:: Task goal ::
Tally up every line in the records beneath that has "functions", and write down only the total.

[Saved data entries]
★ ★ ★ ★ ★ ★ ★

import Summits.BirchSwinnertonDyer.BirchSwinnertonDyer.Theorems.AlignedTransportAtTwoMainConjectureTransportAlignedAtTwoAddTwistCoefficients
import HarnessLib

/-!
# Route `AlignedTransportAtTwo`, crux C1 `MainConjectureTransportAlignedAtTwo` (stmt-BirchSwinnertonDyer-22296), line `birth` —
# the BOTH-ADDITIVE twist sub-cell, part 3b (BIRCH): the newform of a both-additive twist as Shimura's twisted form, Birch's
# lemma with the period identity, and Birch's lemma for the `p`-adic `L`-functions of the pair

HONEST FRAMING (cell `bsd-f1-sign2`, WIDTH-5 attach seat `bsd-line-att-p4` g9, under the lead `bsd-line-att-p1`). BSD is NOT
proved; C1 is NOT closed. THEOREMS ONLY; nothing asserted; `--supports stmt-BirchSwinnertonDyer-22296 --as helper`. Sequel of
`…AddTwistCoefficients` (`aₙ(A) = χ_d(n)aₙ(W)` for a twist ADDITIVE at the primes of `d`; `N_W ∣ N_A`, `d² ∣ N_A` when every
prime of `d` is `≥ 5` and BOTH curves are additive there). The tree's `…QuadraticTwistBirchSharedPrimesProofs` /
`…CongruenceAtTwoSharedPrimesProofs` §1 verbatim, with «`W` good or multiplicative at `d`» replaced by these two inputs:

* §3 `isNewformOf_twist_eq_charTwist_of_twist_additive`, `exists_ratPlusSymbol_twist_eq_sum_and_sq_of_twist_additive` — the
  newform of `A` is `charTwist N_A f_W`; `[x]⁺_{f_A} = c·Σ_b χ_d(b)[x + b/d]⁺_{f_W}` WITH `c²·d·(Ω⁺_{f_A})² = (Ω⁺_{f_W})²`.
* §4 `isOrdinaryAt_twist_and_unitRoot_eq_of_twist_additive`, **`exists_padicLFunction_twist_eq_C_mul_padicLFunctionTame_and_sq_of_twist_additive`**
  — `A` is good ordinary at `p ∤ d` with `α_A = χ(p)α_W`, and `L_p(f_A, α_A) = C(c)·(1+T)^{−f_d}·L_p(f_W, d, α_W, χ_d)`, `c ≠ 0`,
  with the period identity.
Part 4 (`…AddTwistKida`) combines this with `…AddTwistCongruence` (`L₂(f_W,ℓ,α_W,χ_ℓ) ≡ u·L₂(f_W,α_W) (mod 2Λ)`) and the
`2`-adic unit-ness of `c` (period unit at `2` on both sides + the `2`-adic part of Pal's theorem).

References: [MazurTateTeitelbaum1986Invent] §I.8, §I.11–I.13; [Shimura1971] Prop. 3.64; [AtkinLehner1970] §6; [SilvermanAEC2009]
X.2, App. C §16; [Matsuno2000] §2 (p. 84).
-/

set_option autoImplicit false
set_option linter.dupNamespace false

noncomputable section

open scoped Classical MatrixGroups ModularForm NumberTheorySymbols

open CongruenceSubgroup NumberField IsDedekindDomain IsDedekindDomain.HeightOneSpectrum Rat.HeightOneSpectrum
  WeierstrassCurve PowerSeries Literature.NumberTheory.EllipticCurves Literature.NumberTheory.EllipticCurves.ModularForms
  Literature.NumberTheory.EllipticCurves.GreenbergVatsal2000
open Summit.BirchSwinnertonDyer.BirchSwinnertonDyer.Theorems.AlignedTransportAtTwoAddTwistCoefficients

namespace Summit.BirchSwinnertonDyer.BirchSwinnertonDyer.Theorems.AlignedTransportAtTwoAddTwistBirch

/-! ## §3 The newform of the twist and Birch's lemma with the period identity -/

section Birch

variable (W : WeierstrassCurve ℚ) [W.IsElliptic] [W.IsGloballyMinimal] {d : ℤ} {A : WeierstrassCurve ℚ}
  [NeZero (W.conductorNorm ℤ)] [NeZero (A.conductorNorm ℤ)] [NeZero d.natAbs]
  {fW : CuspForm (Gamma0 (W.conductorNorm ℤ)) 2} {fA : CuspForm (Gamma0 (A.conductorNorm ℤ)) 2}

omit [W.IsGloballyMinimal] in
/-- **The newform of a both-additive twist is Shimura's twisted form `f_A = (f_W)_χ` at level `N_A`** (for the divisibility
witnesses `N_W ∣ N_A`, `d² ∣ N_A` of `conductorNorm_twist_dvd_of_additive`): both sides have `q`-expansion `Σ χ_d(n) aₙ(W) qⁿ`.
[cite: Shimura1971, Prop. 3.64] -/
theorem isNewformOf_twist_eq_charTwist_of_twist_additive (hd4 : d % 4 = 1) (hsq : Squarefree d)
    (haddT : ∀ v : HeightOneSpectrum (𝓞 ℚ), ((primesEquiv v : ℕ) : ℤ) ∣ d →
      (W.quadraticTwist (d : ℚ)).HasAdditiveReductionAt v)
    {C : VariableChange ℚ} (hA : C • W.quadraticTwist (d : ℚ) = A)
    (hfW : IsNewformOf W fW) (hfA : IsNewformOf A fA)
    {χ : MulChar (ZMod d.natAbs) ℤ} (hχ : ∀ a : ZMod d.natAbs, χ a = J((a.val : ℤ) | d.natAbs))
    (hq : (χ.ringHomComp (Int.castRingHom ℂ)).IsQuadratic)
    (hprim : DirichletCharacter.IsPrimitive (χ.ringHomComp (Int.castRingHom ℂ)))
    (hN : W.conductorNorm ℤ ∣ A.conductorNorm ℤ) (hm : d.natAbs ^ 2 ∣ A.conductorNorm ℤ) :
    fA = charTwist (A.conductorNorm ℤ) hN hm hq fW := by
  refine eq_of_forall_cuspCoeff_eq_gamma0 fun n ↦ ?_
  rw [cuspCoeff_charTwist (A.conductorNorm ℤ) hN hm hq hprim fW n, hfA.2 n, hfW.2 n,
    LFunction_twist_apply_complex_of_twist_additive W hd4 hsq haddT hA hχ n]

omit [W.IsGloballyMinimal] in
/-- **Birch's lemma for a both-additive twist WITH the period identity**: for `d > 0`, `d ≡ 1 (mod 4)` square-free with every
prime of `d` at least `5` and BOTH `W`, `W^{(d)}` additive there, `A` a model of `W^{(d)}` and the newforms `f_W`, `f_A`: there is
ONE `c ∈ ℚ` with `[x]⁺_{f_A} = c · Σ_{b mod d} χ_d(b) · [x + b/d]⁺_{f_W}` for every `x`, and, as soon as some `[x]⁺_{f_A} ≠ 0`,
`c² · d · (Ω⁺_{f_A})² = (Ω⁺_{f_W})²`. The both-additive companion of `exists_ratPlusSymbol_twist_eq_sum_and_sq_sqfreeAt`.
[cite: MazurTateTeitelbaum1986Invent, §I.8] [cite: Shimura1971, Prop. 3.64] -/
theorem exists_ratPlusSymbol_twist_eq_sum_and_sq_of_twist_additive (hd : 0 < d) (hd4 : d % 4 = 1) (hsq : Squarefree d)
    (h5 : ∀ v : HeightOneSpectrum (𝓞 ℚ), ((primesEquiv v : ℕ) : ℤ) ∣ d → 5 ≤ (primesEquiv v : ℕ))
    (haddW : ∀ v : HeightOneSpectrum (𝓞 ℚ), ((primesEquiv v : ℕ) : ℤ) ∣ d → W.HasAdditiveReductionAt v)
    (haddT : ∀ v : HeightOneSpectrum (𝓞 ℚ), ((primesEquiv v : ℕ) : ℤ) ∣ d →
      (W.quadraticTwist (d : ℚ)).HasAdditiveReductionAt v)
    {C : VariableChange ℚ} (hA : C • W.quadraticTwist (d : ℚ) = A) (hfW : IsNewformOf W fW) (hfA : IsNewformOf A fA)
    {χ : MulChar (ZMod d.natAbs) ℤ} (hχ : ∀ a : ZMod d.natAbs, χ a = J((a.val : ℤ) | d.natAbs)) :
    ∃ c : ℚ, (∀ x : ℚ, ratPlusSymbol fA x =
        c * ∑ b : ZMod d.natAbs, (χ.ringHomComp (Int.castRingHom ℚ)) b * ratPlusSymbol fW (x + (b.val : ℚ) / d.natAbs)) ∧
      ((∃ x : ℚ, ratPlusSymbol fA x ≠ 0) → (c : ℝ) ^ 2 * (d : ℝ) * plusPeriod fA ^ 2 = plusPeriod fW ^ 2) := by
  have hmd : (d.natAbs : ℤ) = d := Int.natAbs_of_nonneg hd.le
  have hodd : Odd d.natAbs := Int.natAbs_odd.mpr (Int.odd_iff.mpr (by omega))
  have hsq' : Squarefree d.natAbs := Int.squarefree_natAbs.mpr hsq
  have hm4 : d.natAbs % 4 = 1 := by omega
  obtain ⟨hq, hprim⟩ := mulChar_jacobi_complex_isQuadratic_isPrimitive hχ hodd hsq'
  have heven : DirichletCharacter.Even (χ.ringHomComp (Int.castRingHom ℂ)) := by
    show (χ.ringHomComp (Int.castRingHom ℂ)) (-1) = 1
    rw [MulChar.ringHomComp_apply, mulChar_jacobi_apply_neg_one hχ hm4, map_one]
  have hg2 := gaussSum_jacobi_sq_eq hd hd4 hsq hχ
  obtain ⟨hN, hm, -⟩ := conductorNorm_twist_dvd_of_additive W hd4 hsq h5 haddW haddT hA
  have hFA := isNewformOf_twist_eq_charTwist_of_twist_additive W hd4 hsq haddT hA hfW hfA hχ hq hprim hN hm
  subst hFA
  obtain ⟨c, hc, hper⟩ := exists_rat_forall_ratPlusSymbol_charTwist_eq (A.conductorNorm ℤ) hN hm hq heven hprim
    hfW.1 hfW.coeffField_eq_bot hfA.1 hfA.coeffField_eq_bot (fun u ↦ J((u.val : ℤ) | d.natAbs))
    (fun u ↦ by rw [MulChar.ringHomComp_apply, hχ, eq_intCast])
  have hsum : ∀ x : ℚ, ∑ b : ZMod d.natAbs, (χ.ringHomComp (Int.castRingHom ℚ)) b *
      ratPlusSymbol fW (x + (b.val : ℚ) / d.natAbs) =
      ∑ u : ZMod d.natAbs, (J((u.val : ℤ) | d.natAbs) : ℚ) * ratPlusSymbol fW (x + twistShift u) := by
    intro x
    refine Finset.sum_congr rfl fun b _ ↦ ?_
    rw [MulChar.ringHomComp_apply, hχ, eq_intCast]
    rfl
  refine ⟨c, fun x ↦ by rw [hc x, hsum x], fun ⟨x, hx⟩ ↦ ?_⟩
  have hS : ∃ r : ℚ, ∑ u : ZMod d.natAbs, (J((u.val : ℤ) | d.natAbs) : ℚ) * ratPlusSymbol fW (r + twistShift u) ≠ 0 := by
    refine ⟨x, fun h0 ↦ hx ?_⟩
    rw [hc x, h0, mul_zero]
  have hP := hper hS
  have hsqP := congrArg (fun z : ℂ ↦ z ^ 2) hP
  rw [mul_pow, mul_pow, hg2] at hsqP
  have hdZ : ((d.natAbs : ℤ) : ℂ) = (d : ℂ) := congrArg (Int.cast : ℤ → ℂ) hmd
  have hdC : ((d.natAbs : ℕ) : ℂ) = (d : ℂ) := by rw [← hdZ, Int.cast_natCast]
  rw [hdC] at hsqP
  apply Complex.ofReal_injective
  push_cast
  linear_combination hsqP

/-! ## §4 The twist is good ordinary at `2`; Birch's lemma for the `2`-adic `L`-functions -/

variable (p : ℕ) [Fact p.Prime]

omit [NeZero (W.conductorNorm ℤ)] [NeZero (A.conductorNorm ℤ)] [NeZero d.natAbs] in
/-- **`A = W^{(d)}` has good reduction at every good prime `p ∤ d` of `W`, and `a_p(A) = (p/|d|)·a_p(W)`** (both-additive twist;
`f_p(A) = f_p(W) = 0`, the coefficient identity at `n = p`). [cite: SilvermanAEC2009, X.2 and Exercise 10.16] -/
theorem hasGoodReductionAtPrime_twist_and_frobeniusTrace_eq_of_twist_additive (hd4 : d % 4 = 1) (hsq : Squarefree d)
    (haddT : ∀ v : HeightOneSpectrum (𝓞 ℚ), ((primesEquiv v : ℕ) : ℤ) ∣ d →
      (W.quadraticTwist (d : ℚ)).HasAdditiveReductionAt v)
    {C : VariableChange ℚ} (hA : C • W.quadraticTwist (d : ℚ) = A) [A.IsElliptic] [A.IsGloballyMinimal]
    (hgood : W.HasGoodReductionAtPrime p) (hpd : ¬ (p : ℤ) ∣ d) :
    A.HasGoodReductionAtPrime p ∧ A.frobeniusTrace p = J((p : ℤ) | d.natAbs) * W.frobeniusTrace p := by
  have hp : p.Prime := Fact.out
  have hd0 : (d : ℚ) ≠ 0 := by exact_mod_cast (show d ≠ 0 by rintro rfl; norm_num at hd4)
  haveI := W.isElliptic_quadraticTwist hd0
  have hpN : ¬ p ∣ W.conductorNorm ℤ := fun h ↦ (W.dvd_conductorNorm_iff_not_hasGoodReductionAtPrime p).mp h hgood
  set vp : HeightOneSpectrum ℤ := (primesEquiv (R := ℤ)).symm ⟨p, hp⟩ with hvp
  have hgenp : natGenerator vp = p :=
    congrArg (fun q : Nat.Primes ↦ (q : ℕ)) ((primesEquiv (R := ℤ)).apply_symm_apply ⟨p, hp⟩)
  have hfac := W.factorization_conductorNorm_quadraticTwist_eq_of_not_dvd hd4 vp (by rw [hgenp]; exact hpd)
  rw [hgenp] at hfac
  have hNA : A.conductorNorm ℤ = (W.quadraticTwist (d : ℚ)).conductorNorm ℤ := by
    rw [← hA]; exact WeierstrassCurve.conductorNorm_smul ℤ _ C
  have hpNA : ¬ p ∣ A.conductorNorm ℤ := by
    intro h
    rw [hNA] at h
    have hpos : 0 < ((W.quadraticTwist (d : ℚ)).conductorNorm ℤ).factorization p :=
      Nat.Prime.factorization_pos_of_dvd hp ((W.quadraticTwist (d : ℚ)).conductorNorm_pos_holds).ne' h
    rw [hfac] at hpos
    exact hpN (Nat.dvd_of_factorization_pos (Nat.pos_iff_ne_zero.mp hpos))
  have hgoodA : A.HasGoodReductionAtPrime p := by
    by_contra h
    exact hpNA ((A.dvd_conductorNorm_iff_not_hasGoodReductionAtPrime p).mpr h)
  refine ⟨hgoodA, ?_⟩
  have h := LFunction_twist_apply_of_twist_additive W hd4 hsq haddT hA p
  rwa [LFunction_apply_prime_eq_frobeniusTrace A p hgoodA, LFunction_apply_prime_eq_frobeniusTrace W p hgood] at h

omit [NeZero (W.conductorNorm ℤ)] [NeZero (A.conductorNorm ℤ)] [NeZero d.natAbs] in
/-- **The both-additive twist is good ORDINARY at `p ∤ d`, with unit root `α_A = (p / |d|)·α_W`** (`p` a good ordinary prime of
`W`). [cite: MazurTateTeitelbaum1986Invent, §I.11 (allowable root)] -/
theorem isOrdinaryAt_twist_and_unitRoot_eq_of_twist_additive (hd4 : d % 4 = 1) (hsq : Squarefree d)
    (haddT : ∀ v : HeightOneSpectrum (𝓞 ℚ), ((primesEquiv v : ℕ) : ℤ) ∣ d →
      (W.quadraticTwist (d : ℚ)).HasAdditiveReductionAt v)
    {C : VariableChange ℚ} (hA : C • W.quadraticTwist (d : ℚ) = A) [A.IsElliptic] [A.IsGloballyMinimal]
    (hord : IsOrdinaryAt W p) (hpd : ¬ (p : ℤ) ∣ d) :
    IsOrdinaryAt A p ∧ unitRoot A p = (J((p : ℤ) | d.natAbs) : ℤ_[p]) * unitRoot W p := by
  have hp : p.Prime := Fact.out
  obtain ⟨hgoodA, haA⟩ :=
    hasGoodReductionAtPrime_twist_and_frobeniusTrace_eq_of_twist_additive W p hd4 hsq haddT hA hord.1 hpd
  set s : ℤ := J((p : ℤ) | d.natAbs) with hs
  have hpm : ¬ p ∣ d.natAbs := fun h ↦ hpd (Int.natCast_dvd.mpr h)
  have hs2 : s ^ 2 = 1 :=
    jacobiSym.sq_one (by rw [Int.gcd_natCast_natCast]; exact (Nat.Prime.coprime_iff_not_dvd hp).mpr hpm)
  have hordA : IsOrdinaryAt A p := by
    refine ⟨hgoodA, fun h ↦ hord.2 ?_⟩
    rw [haA] at h
    have h' := h.mul_left s
    rwa [← mul_assoc, ← sq, hs2, one_mul] at h'
  refine ⟨hordA, ?_⟩
  have hEU := existsUnique_unitRoot A p hordA
  have hspecA := unitRoot_spec_holds A p hordA
  have hspecW := unitRoot_spec_holds W p hord
  have hs2' : (s : ℤ_[p]) ^ 2 = 1 := by exact_mod_cast hs2
  have hβ : ((s : ℤ_[p]) * unitRoot W p) ^ 2 - (A.frobeniusTrace p : ℤ_[p]) * ((s : ℤ_[p]) * unitRoot W p) + p = 0 ∧
      IsUnit ((s : ℤ_[p]) * unitRoot W p) := by
    refine ⟨?_, ?_⟩
    · rw [haA]
      push_cast
      linear_combination (unitRoot W p ^ 2 - (W.frobeniusTrace p : ℤ_[p]) * unitRoot W p) * hs2' + hspecW.1
    · exact (isUnit_iff_exists_inv.mpr ⟨(s : ℤ_[p]), by rw [← sq, hs2']⟩).mul hspecW.2
  exact hEU.unique hspecA hβ

/-- **Birch's lemma for the `p`-adic `L`-function of a BOTH-ADDITIVE twist, WITH the period identity** (`p` a good ordinary prime
of `W`, `p ∤ d`; `d > 0`, `d ≡ 1 (mod 4)` square-free, every prime of `d` at least `5`, `W` and `W^{(d)}` both additive there;
`m = d`, `χ_d = (· / m)`): for some `c ∈ ℚˣ`, `L_p(f_A, α_A, T) = C(c)·(1+T)^{−f_m}·L_p(f_W, m, α_W, χ_d, T)` AND
`c²·d·(Ω⁺_{f_A})² = (Ω⁺_{f_W})²`. The both-additive companion of `exists_padicLFunction_twist_eq_C_mul_padicLFunctionTame_and_sq_sqfreeAt`.
[cite: MazurTateTeitelbaum1986Invent, §I.8 and §I.11–I.13] [cite: Matsuno2000, §2 (p. 84)] -/
theorem exists_padicLFunction_twist_eq_C_mul_padicLFunctionTame_and_sq_of_twist_additive (hd : 0 < d) (hd4 : d % 4 = 1)
    (hsq : Squarefree d)
    (h5 : ∀ v : HeightOneSpectrum (𝓞 ℚ), ((primesEquiv v : ℕ) : ℤ) ∣ d → 5 ≤ (primesEquiv v : ℕ))
    (haddW : ∀ v : HeightOneSpectrum (𝓞 ℚ), ((primesEquiv v : ℕ) : ℤ) ∣ d → W.HasAdditiveReductionAt v)
    (haddT : ∀ v : HeightOneSpectrum (𝓞 ℚ), ((primesEquiv v : ℕ) : ℤ) ∣ d →
      (W.quadraticTwist (d : ℚ)).HasAdditiveReductionAt v)
    {C : VariableChange ℚ} (hA : C • W.quadraticTwist (d : ℚ) = A) [A.IsElliptic] [A.IsGloballyMinimal]
    (hfW : IsNewformOf W fW) (hfA : IsNewformOf A fA) (hord : IsOrdinaryAt W p) (hpd : ¬ (p : ℤ) ∣ d)
    {χ : MulChar (ZMod d.natAbs) ℤ} (hχ : ∀ a : ZMod d.natAbs, χ a = J((a.val : ℤ) | d.natAbs)) :
    ∃ c : ℚ, c ≠ 0 ∧ padicLFunction fA (unitRoot A p : ℚ_[p]) =
      PowerSeries.C (c : ℚ_[p]) * PowerSeries.binomialSeries ℚ_[p] (-frobeniusExponent p (d.natAbs : ℤ_[p])) *
        padicLFunctionTame fW d.natAbs (unitRoot W p : ℚ_[p])
          ((χ.ringHomComp (Int.castRingHom ℚ)).ringHomComp (Rat.castHom ℚ_[p])) ∧
      (c : ℝ) ^ 2 * (d : ℝ) * plusPeriod fA ^ 2 = plusPeriod fW ^ 2 := by
  have hp : p.Prime := Fact.out
  obtain ⟨c, hB, hper⟩ :=
    exists_ratPlusSymbol_twist_eq_sum_and_sq_of_twist_additive W hd hd4 hsq h5 haddW haddT hA hfW hfA hχ
  have hxA : ∃ x : ℚ, ratPlusSymbol fA x ≠ 0 := exists_ratPlusSymbol_ne_zero hfA.1 hfA.coeffField_eq_bot
  have hc0 : c ≠ 0 := by
    rintro rfl
    obtain ⟨x, hx⟩ := hxA
    exact hx (by rw [hB x, zero_mul])
  obtain ⟨hordA, hαA⟩ := isOrdinaryAt_twist_and_unitRoot_eq_of_twist_additive W p hd4 hsq haddT hA hord hpd
  obtain ⟨hαeq, hαu, -⟩ := unitRoot_coe_spec (W := W) hord
  have hpN : ¬ p ∣ W.conductorNorm ℤ := not_dvd_level_of_isNewformOf hfW hord.1
  have hpm : ¬ p ∣ d.natAbs := fun h ↦ hpd (Int.natCast_dvd.mpr h)
  have hmp : d.natAbs.Coprime p := Nat.coprime_comm.mp ((Nat.Prime.coprime_iff_not_dvd hp).mpr hpm)
  have hap : cuspCoeff fW p = ((W.frobeniusTrace p : ℤ) : ℂ) :=
    cuspCoeff_eq_frobeniusTrace_of_isNewformOf_holds hfW hord.1
  have hχp : (χ.ringHomComp (Int.castRingHom ℚ)) (p : ZMod d.natAbs) ^ 2 = 1 := by
    rw [MulChar.ringHomComp_apply, ← map_pow, mulChar_jacobi_apply_natCast_sq hχ p hmp.symm, map_one]
  have key := padicLFunction_twist_eq_of_birch fW fA hfW.1 hfW.coeffField_eq_bot hpN hmp hap hαeq hαu
    (χ.ringHomComp (Int.castRingHom ℚ)) hχp hB
  have hαA' : (unitRoot A p : ℚ_[p]) =
      (((χ.ringHomComp (Int.castRingHom ℚ)) (p : ZMod d.natAbs) : ℚ) : ℚ_[p]) * (unitRoot W p : ℚ_[p]) := by
    rw [hαA, MulChar.ringHomComp_apply, mulChar_jacobi_apply_natCast hχ p, eq_intCast]
    push_cast
    rfl
  exact ⟨c, hc0, by rw [hαA']; exact key, hper hxA⟩

end Birch



end Summit.BirchSwinnertonDyer.BirchSwinnertonDyer.Theorems.AlignedTransportAtTwoAddTwistBirch

end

★ ★ ★ ★ ★ ★ ★

:: Response to the exercise ::
2